I see. ELKS uses the mask to turn off various interrupts, and _int_mask is never changed by the EOI code. I think it should be. Especially since ELKS sets the mask in enable/disable_irq:

unsigned char cache_21 = 0xff, cache_A1 = 0xff;

/*
 *      Low level interrupt handling for the X86 PC/XT and PC/AT
 *      platform
 */

void enable_irq(unsigned int irq)
{  
    unsigned char mask;

    mask = ~(1 << (irq & 7));
    if (irq < 8) {
        cache_21 &= mask;
        outb(cache_21,((void *) 0x21));
    } else { 
        cache_A1 &= mask;
        outb(cache_A1,((void *) 0xA1));
    }
}

In addition, it appears that ELKS expects the cache_21 value to be 0xFF, when EMU86 is initialized to 0x7F. But that isn't the reason for this bug, since any BIOS may have previously enabled IRQ 0 and ELKS boots.

In addition, there is an (unused) config option:

void INITPROC irq_init(void)
{
    flag_t flags;

#ifdef CONFIG_HW_259_USE_ORIGINAL_MASK  /* for example Debugger :-) */
    cache_21 = inb_p(0x21);
#endif
mfld-fr commented 3 years ago

Yes, 8259 PIC emulation in EMU86 does not handle yet the I/O access to port 0x21 to mask / unmask some specific IRQ. This should be implemented before emulating another device, otherwise the IRQ from that device would be ignored (= masked) even if ELKS unmasks it.
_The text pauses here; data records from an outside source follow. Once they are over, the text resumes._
import Summits.Ventures.Crystal3D.Bulk.CapBoxRectCheck
import Summits.Ventures.Crystal3D.Bulk.CapX2Poly3
import Summits.Ventures.Crystal3D.Bulk.CapX2DataW0625X2
import HarnessLib

/-!
# X2 certificate `certW0625` (level `-0.625`): compiled check `checkII_23hi_110_000_W0625`

Venture `Crystal3D` (cell `pub-crystal3d`, phase 2; seat typer-bulk). One of the Boolean evaluations behind
`CapX2.noHole_0625` (`CapX2BoxW0625.lean`): the rectangular integer S-procedure tensor-Bernstein check `Bern.checkPos3R`
(`CapBoxRectCheck.lean`, soundness on the standard axioms) of the negated, padded (II) tensor `-(P+λ)` (degrees `(16,16,32)`) on the sub-box
`u ∈ [79/200, 199/400]`, `v ∈ [4/5, 9/10]`, `t ∈ [-1/4, -1/16]`, evaluated by `native_decide` (compiled code trusted — the
class of the tree's `KissingSearch` parts). One compiled search per file keeps each gate elaboration under its
wall. HONEST FRAMING: a computation; its meaning is given by `Bern.nonneg_of_checkPos3R`.
-/

namespace Summit.Ventures.Crystal3D.CapX2

/-- The check evaluates to `true`. [folklore] -/
theorem checkII_23hi_110_000_W0625 :
    CapCut.Bern.checkPos3R (CapCut.Bern.pad3R 16 16 32 (scale3 (-1) (pairPolyZ certW0625 lamW0625))) 16 16 32
      (79 / 200) (199 / 400) (4 / 5) (9 / 10) (-1 / 4) (-1 / 16) 80 40 64 = true := by
  native_decide

end Summit.Ventures.Crystal3D.CapX2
ghaerr commented 3 years ago

Ok, I didn't realize EMU86 doesn't emulate any other devices (yet) so it doesn't matter.

This issue can be closed, thank for your help.

I think I would like to try to use EMU86 to determine where/why exactly the ELKS kernel is crashing. I should be able to use "set breakpoint" in order to easily catch and/or trace the IRQ 0 interrupt, I will try that. EMU86 should be made useful to debug crashes like this, I'll report on that.

Other possibly interesting enhancements

Thank you!

mfld-fr commented 3 years ago

Yep, interesting enhancements & improvements ideas for EMU86, except the stack trace that is already implemented (s debugger command). For example, you can set the initial code breakpoint in the halt() function, then dump the stack.

mfld-fr commented 3 years ago

Ok, I didn't realize EMU86 doesn't emulate any other devices (yet) so it doesn't matter.

Only the PIC and the PIT for ELKS target for now, in addition to the console. For Advantech, it emulates the PIC, the PIT and the serial port for SYS86 experiment.